Start of Data to use
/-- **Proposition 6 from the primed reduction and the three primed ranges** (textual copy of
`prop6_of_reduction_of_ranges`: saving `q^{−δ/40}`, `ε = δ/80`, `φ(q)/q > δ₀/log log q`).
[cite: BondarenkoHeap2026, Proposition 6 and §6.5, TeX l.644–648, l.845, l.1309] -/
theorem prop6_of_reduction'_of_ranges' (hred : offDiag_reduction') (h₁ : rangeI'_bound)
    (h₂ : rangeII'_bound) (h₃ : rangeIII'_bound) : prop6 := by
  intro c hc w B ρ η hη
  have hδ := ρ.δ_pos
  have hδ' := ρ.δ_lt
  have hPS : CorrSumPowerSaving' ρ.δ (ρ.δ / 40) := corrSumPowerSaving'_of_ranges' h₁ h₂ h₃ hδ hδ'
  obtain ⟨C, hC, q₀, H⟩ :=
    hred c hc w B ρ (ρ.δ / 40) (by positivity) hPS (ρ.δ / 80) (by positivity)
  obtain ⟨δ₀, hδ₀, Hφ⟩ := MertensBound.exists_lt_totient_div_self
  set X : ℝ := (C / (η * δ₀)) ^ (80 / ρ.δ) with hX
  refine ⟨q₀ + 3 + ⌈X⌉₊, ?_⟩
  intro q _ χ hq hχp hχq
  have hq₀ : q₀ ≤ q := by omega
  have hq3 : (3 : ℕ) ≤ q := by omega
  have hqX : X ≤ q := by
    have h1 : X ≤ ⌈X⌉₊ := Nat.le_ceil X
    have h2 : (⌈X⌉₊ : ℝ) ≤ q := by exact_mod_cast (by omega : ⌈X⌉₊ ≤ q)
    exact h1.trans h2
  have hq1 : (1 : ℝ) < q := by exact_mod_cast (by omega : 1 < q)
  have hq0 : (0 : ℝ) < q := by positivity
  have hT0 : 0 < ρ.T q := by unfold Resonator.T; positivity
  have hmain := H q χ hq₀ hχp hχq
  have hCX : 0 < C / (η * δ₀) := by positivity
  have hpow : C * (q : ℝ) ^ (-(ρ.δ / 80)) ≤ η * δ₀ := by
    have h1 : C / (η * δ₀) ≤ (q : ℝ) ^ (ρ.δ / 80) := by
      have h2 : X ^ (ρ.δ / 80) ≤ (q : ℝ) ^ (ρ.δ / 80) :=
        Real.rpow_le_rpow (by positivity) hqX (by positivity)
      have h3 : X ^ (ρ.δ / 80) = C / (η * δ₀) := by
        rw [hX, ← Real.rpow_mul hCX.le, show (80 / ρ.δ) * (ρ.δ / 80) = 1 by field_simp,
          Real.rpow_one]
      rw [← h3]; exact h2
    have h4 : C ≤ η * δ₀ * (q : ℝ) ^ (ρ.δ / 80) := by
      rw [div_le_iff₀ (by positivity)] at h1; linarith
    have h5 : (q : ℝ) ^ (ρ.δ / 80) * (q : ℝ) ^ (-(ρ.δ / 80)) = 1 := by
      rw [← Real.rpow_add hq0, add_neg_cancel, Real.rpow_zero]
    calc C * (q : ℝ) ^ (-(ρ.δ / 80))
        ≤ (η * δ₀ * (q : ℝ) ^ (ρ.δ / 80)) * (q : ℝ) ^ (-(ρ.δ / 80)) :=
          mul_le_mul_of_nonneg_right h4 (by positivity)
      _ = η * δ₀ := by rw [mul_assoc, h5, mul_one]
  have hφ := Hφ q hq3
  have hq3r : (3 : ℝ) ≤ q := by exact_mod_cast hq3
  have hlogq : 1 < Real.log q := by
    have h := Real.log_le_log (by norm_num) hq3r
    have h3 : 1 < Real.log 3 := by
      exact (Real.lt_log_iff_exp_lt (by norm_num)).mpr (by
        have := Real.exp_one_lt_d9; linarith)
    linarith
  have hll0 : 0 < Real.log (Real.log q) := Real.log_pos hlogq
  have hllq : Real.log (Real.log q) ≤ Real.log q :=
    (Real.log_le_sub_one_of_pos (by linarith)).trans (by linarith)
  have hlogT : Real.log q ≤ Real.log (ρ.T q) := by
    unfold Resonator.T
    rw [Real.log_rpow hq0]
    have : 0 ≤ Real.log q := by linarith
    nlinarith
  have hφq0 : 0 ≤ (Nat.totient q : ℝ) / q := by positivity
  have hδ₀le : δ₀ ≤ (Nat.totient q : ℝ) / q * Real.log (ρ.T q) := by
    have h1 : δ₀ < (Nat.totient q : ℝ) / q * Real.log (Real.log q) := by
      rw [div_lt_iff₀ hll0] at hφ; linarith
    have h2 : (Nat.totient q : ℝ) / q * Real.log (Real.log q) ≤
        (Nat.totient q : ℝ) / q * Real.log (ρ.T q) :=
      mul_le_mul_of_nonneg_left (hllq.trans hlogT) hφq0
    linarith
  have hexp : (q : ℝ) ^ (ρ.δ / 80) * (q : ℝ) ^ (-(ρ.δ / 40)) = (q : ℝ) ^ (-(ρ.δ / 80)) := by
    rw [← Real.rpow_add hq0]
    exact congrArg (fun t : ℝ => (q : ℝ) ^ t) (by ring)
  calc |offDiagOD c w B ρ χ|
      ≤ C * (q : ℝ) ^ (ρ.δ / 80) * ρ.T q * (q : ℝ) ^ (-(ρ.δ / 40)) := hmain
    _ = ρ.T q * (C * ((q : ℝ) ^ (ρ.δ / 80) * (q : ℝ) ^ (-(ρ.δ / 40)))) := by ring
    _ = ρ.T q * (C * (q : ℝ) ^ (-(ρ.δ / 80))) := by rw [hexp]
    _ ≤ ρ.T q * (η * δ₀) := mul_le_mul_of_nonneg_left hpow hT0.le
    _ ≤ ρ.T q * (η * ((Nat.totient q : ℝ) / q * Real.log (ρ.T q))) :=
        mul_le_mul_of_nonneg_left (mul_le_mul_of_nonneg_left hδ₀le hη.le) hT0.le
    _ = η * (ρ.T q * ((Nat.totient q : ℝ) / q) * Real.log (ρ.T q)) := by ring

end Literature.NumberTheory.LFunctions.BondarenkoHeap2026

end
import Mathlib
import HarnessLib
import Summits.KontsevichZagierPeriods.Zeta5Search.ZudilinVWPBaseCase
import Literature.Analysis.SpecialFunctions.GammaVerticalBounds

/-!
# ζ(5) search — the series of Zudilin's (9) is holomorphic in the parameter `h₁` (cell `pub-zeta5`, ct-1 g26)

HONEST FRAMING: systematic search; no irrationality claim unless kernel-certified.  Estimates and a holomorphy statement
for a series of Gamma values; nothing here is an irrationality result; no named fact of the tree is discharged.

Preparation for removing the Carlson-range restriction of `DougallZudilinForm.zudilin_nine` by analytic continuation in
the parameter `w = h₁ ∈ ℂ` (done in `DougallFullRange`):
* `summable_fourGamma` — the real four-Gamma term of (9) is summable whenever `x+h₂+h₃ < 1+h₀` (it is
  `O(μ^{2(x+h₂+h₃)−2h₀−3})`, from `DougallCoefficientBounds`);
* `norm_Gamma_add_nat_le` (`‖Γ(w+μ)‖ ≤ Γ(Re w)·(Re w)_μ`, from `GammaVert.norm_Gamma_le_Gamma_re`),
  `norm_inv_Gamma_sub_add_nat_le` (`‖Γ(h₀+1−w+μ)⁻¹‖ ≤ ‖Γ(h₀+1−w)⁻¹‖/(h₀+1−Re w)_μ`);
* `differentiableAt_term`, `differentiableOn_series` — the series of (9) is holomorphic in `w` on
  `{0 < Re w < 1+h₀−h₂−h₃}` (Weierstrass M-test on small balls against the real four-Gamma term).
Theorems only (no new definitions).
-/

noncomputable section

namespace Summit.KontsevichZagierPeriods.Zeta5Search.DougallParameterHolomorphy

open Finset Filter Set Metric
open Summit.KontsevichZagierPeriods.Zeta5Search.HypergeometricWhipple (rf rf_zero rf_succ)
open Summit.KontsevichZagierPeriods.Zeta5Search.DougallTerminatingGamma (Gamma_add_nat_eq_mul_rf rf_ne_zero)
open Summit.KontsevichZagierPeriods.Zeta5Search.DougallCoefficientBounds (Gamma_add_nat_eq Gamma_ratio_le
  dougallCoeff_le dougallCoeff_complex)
End of Data to use
■ Your goal ■
From the entries above, give again exactly the lines running from the line with "rw [div_le_iff₀ (by" to the line with "have h3 : 1 < Real.log 3 := by"; include both of those lines.

■ Exercise output ■
      rw [div_le_iff₀ (by positivity)] at h1; linarith
    have h5 : (q : ℝ) ^ (ρ.δ / 80) * (q : ℝ) ^ (-(ρ.δ / 80)) = 1 := by
      rw [← Real.rpow_add hq0, add_neg_cancel, Real.rpow_zero]
    calc C * (q : ℝ) ^ (-(ρ.δ / 80))
        ≤ (η * δ₀ * (q : ℝ) ^ (ρ.δ / 80)) * (q : ℝ) ^ (-(ρ.δ / 80)) :=
          mul_le_mul_of_nonneg_right h4 (by positivity)
      _ = η * δ₀ := by rw [mul_assoc, h5, mul_one]
  have hφ := Hφ q hq3
  have hq3r : (3 : ℝ) ≤ q := by exact_mod_cast hq3
  have hlogq : 1 < Real.log q := by
    have h := Real.log_le_log (by norm_num) hq3r
    have h3 : 1 < Real.log 3 := by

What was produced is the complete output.